● Exercise goal: Your reply should consist solely of the number of lines in the data that contain "some".

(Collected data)
/-- In particular the weight-`wt u` part of `𝒫_S` lies in `𝒫_{supp u}`. [cite: LandsbergRessayre2017, §6] -/
theorem canon_inf_wt_le_canon_supp (hinj : Function.Injective wt)
    (hstep : ∀ (u : Fin m → ℕ) (k : Fin m), wt (u + Pi.single k 1) = r k * wt u)
    (hker : LinearMap.ker Λ ≤ (maxGenEigenspace (L.C : V →ₗ[ℂ] V)) (wt 0)) {S : Finset (Fin m)} {u : Fin m → ℕ} (hu : u ∈ U S) :
    canon Λ A S ⊓ (maxGenEigenspace (L.B : V →ₗ[ℂ] V)) (wt u) ≤ canon Λ A (supp u) :=
  (canon_inf_wt_le L wt hinj hstep hker hu subset_rfl).trans inf_le_left

/-- **The weights of `𝒫_S`** are among the `wt u`, `0 ≠ u`, `supp u ⊆ S`. [cite: LandsbergRessayre2017, §6] -/
theorem canon_le_grid (hinj : Function.Injective wt)
    (hstep : ∀ (u : Fin m → ℕ) (k : Fin m), wt (u + Pi.single k 1) = r k * wt u)
    (hker : LinearMap.ker Λ ≤ (maxGenEigenspace (L.C : V →ₗ[ℂ] V)) (wt 0)) (S : Finset (Fin m)) :
    canon Λ A S ≤ ⨆ u : U S, (maxGenEigenspace (L.B : V →ₗ[ℂ] V)) (wt u) :=
  (canon_le_iSup_Z L wt hinj hstep hker S ∅).trans (iSup_mono fun u => Z_le_E L wt ∅ u)

/-- Hence `𝒫_S` is the sum of its pieces of weight `wt u`, `u ∈ U S`. [cite: LandsbergRessayre2017, §6] -/
theorem canon_le_iSup_inf (hinj : Function.Injective wt)
    (hstep : ∀ (u : Fin m → ℕ) (k : Fin m), wt (u + Pi.single k 1) = r k * wt u)
    (hker : LinearMap.ker Λ ≤ (maxGenEigenspace (L.C : V →ₗ[ℂ] V)) (wt 0)) (S : Finset (Fin m)) :
    canon Λ A S ≤ ⨆ u : U S, canon Λ A S ⊓ (maxGenEigenspace (L.B : V →ₗ[ℂ] V)) (wt u) := by
  have hst : (canon Λ A S).map (L.B : V →ₗ[ℂ] V) ≤ canon Λ A S := (L.map_canon_eq_self S).le
  conv_lhs => rw [eq_iSup_inf_maxGen _ hst]
  refine iSup_le fun β => ?_
  by_cases h : ∃ u : U S, wt u = β
  · obtain ⟨u, rfl⟩ := h
    exact le_iSup (fun u : U S => canon Λ A S ⊓ (maxGenEigenspace (L.B : V →ₗ[ℂ] V)) (wt u)) u
  · push Not at h
    have : canon Λ A S ⊓ (maxGenEigenspace (L.B : V →ₗ[ℂ] V)) β = ⊥ := by
      rw [eq_bot_iff]
      calc canon Λ A S ⊓ (maxGenEigenspace (L.B : V →ₗ[ℂ] V)) β ≤ (⨆ u : U S, (maxGenEigenspace (L.B : V →ₗ[ℂ] V)) (wt u)) ⊓ (maxGenEigenspace (L.B : V →ₗ[ℂ] V)) β :=
            inf_le_inf_right _ (canon_le_grid L wt hinj hstep hker S)
        _ = ⊥ := iSup_maxGen_inf_eq_bot _ _ h
    rw [this]; exact bot_le

/-! ### Descent -/

/-- **Descent**: if `𝒫_S` has weight `wt u` with `u ≠ e_k` for all `k`, then `u = u' + e_k` with
`k ∈ S`, `u' ∈ U S`, and `wt u'` is a weight of `𝒫_S ∩ range Λ`. [cite: LandsbergRessayre2017, §6] -/
theorem exists_pred_of_canon_inf_wt_ne_bot (hinj : Function.Injective wt)
    (hstep : ∀ (u : Fin m → ℕ) (k : Fin m), wt (u + Pi.single k 1) = r k * wt u)
    (hker : LinearMap.ker Λ ≤ (maxGenEigenspace (L.C : V →ₗ[ℂ] V)) (wt 0)) {S : Finset (Fin m)} {u : Fin m → ℕ}
    (hu1 : ∀ k, u ≠ 0 + Pi.single k 1) (hne : canon Λ A S ⊓ (maxGenEigenspace (L.B : V →ₗ[ℂ] V)) (wt u) ≠ ⊥) :
    ∃ k ∈ S, ∃ u' ∈ U S, u = u' + Pi.single k 1 ∧
      canon Λ A S ⊓ (maxGenEigenspace (L.B : V →ₗ[ℂ] V)) (wt u') ⊓ LinearMap.range Λ ≠ ⊥ := by
  classical
  set P := canon Λ A S with hP
  have hst : P.map (L.B : V →ₗ[ℂ] V) ≤ P := (L.map_canon_eq_self S).le
  -- the candidate pieces, indexed by `(k, j, u')` (`u' = none` encodes `ker Λ`)
  let Y : Fin m × Fin m × Option (U S) → Submodule ℂ V := fun i =>
    if i.1 ∈ S then
      (match i.2.2 with
        | some u' => ((P ⊓ (maxGenEigenspace (L.B : V →ₗ[ℂ] V)) (wt u')).comap Λ ⊓ (maxGenEigenspace (L.C : V →ₗ[ℂ] V)) (wt u')).map (A i.1 i.2.1)
        | none => (LinearMap.ker Λ).map (A i.1 i.2.1))
    else ⊥
  let w : Fin m × Fin m × Option (U S) → ℂ := fun i =>
    match i.2.2 with
    | some u' => wt (u'.1 + Pi.single i.1 1)
    | none => wt (0 + Pi.single i.1 1)
  have hY : ∀ i, Y i ≤ (maxGenEigenspace (L.B : V →ₗ[ℂ] V)) (w i) := by
    rintro ⟨k, j, _ | u'⟩
    · by_cases hk : k ∈ S
      · simp only [Y, w, if_pos hk]; exact map_A_ker_le L wt hstep hker k j
      · simp only [Y, if_neg hk]; exact bot_le
    · by_cases hk : k ∈ S
      · simp only [Y, w, if_pos hk]
        exact (Submodule.map_mono inf_le_right).trans (map_A_F_wt_le L wt hstep k j u')
      · simp only [Y, if_neg hk]; exact bot_le
  have hPY : P ≤ ⨆ i, Y i := by
    refine (canon_le_step S).trans (iSup₂_le fun k hk => iSup_le fun j => ?_)
    refine (Submodule.map_mono (comap_le_iSup_sup_ker L (fun u : U S => wt u) hst
      (canon_le_grid L wt hinj hstep hker S))).trans ?_
    rw [Submodule.map_sup, Submodule.map_iSup]
    refine sup_le (iSup_le fun u' => ?_) ?_
    · refine le_trans (le_of_eq ?_) (le_iSup Y (k, j, some u'))
      simp only [Y, if_pos hk]
    · refine le_trans (le_of_eq ?_) (le_iSup Y (k, j, none))
      simp only [Y, if_pos hk]
  have hex : P ⊓ (maxGenEigenspace (L.B : V →ₗ[ℂ] V)) (wt u) ≤ ⨆ (i) (_ : w i = wt u), Y i :=
    (inf_le_inf_right _ hPY).trans (iSup_inf_maxGen_le _ Y w hY _)
  -- some candidate piece of weight `wt u` is non-zero
  obtain ⟨i, hwi, hYi⟩ : ∃ i, w i = wt u ∧ Y i ≠ ⊥ := by
    by_contra hall
    push Not at hall
    apply hne
    rw [eq_bot_iff]
    exact hex.trans (iSup₂_le fun i hi => (hall i hi).le)
  rcases i with ⟨k, j, _ | u'⟩
  · exact (hu1 k (hinj hwi).symm).elim
  · have hk : k ∈ S := by
      by_contra hk
      exact hYi (by simp only [Y, if_neg hk])
    have hYi' : ((P ⊓ (maxGenEigenspace (L.B : V →ₗ[ℂ] V)) (wt u')).comap Λ ⊓ (maxGenEigenspace (L.C : V →ₗ[ℂ] V)) (wt u')).map (A k j) ≠ ⊥ := by
      intro h; apply hYi; simp only [Y, if_pos hk]; exact h
    refine ⟨k, hk, u', u'.2, (hinj hwi).symm, ?_⟩
    -- a non-zero vector of `Λ⁻¹(P ∩ E (wt u')) ∩ F (wt u')` is not in `ker Λ`
    intro hbot
    apply hYi'
    rw [eq_bot_iff]
    rintro _ ⟨x, ⟨hx1, hx2⟩, rfl⟩
    rw [Submodule.mem_bot]
    have hΛx : Λ x ∈ P ⊓ (maxGenEigenspace (L.B : V →ₗ[ℂ] V)) (wt u') ⊓ LinearMap.range Λ :=
      ⟨hx1, LinearMap.mem_range_self _ _⟩
    rw [hbot, Submodule.mem_bot] at hΛx
    have hxK : x ∈ LinearMap.ker Λ ⊓ (maxGenEigenspace (L.C : V →ₗ[ℂ] V)) (wt u') := ⟨hΛx, hx2⟩
    rw [ker_inf_F_wt_eq_bot L wt hinj hker u'.2.1, Submodule.mem_bot] at hxK
    rw [hxK, map_zero]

● Problem solution: 4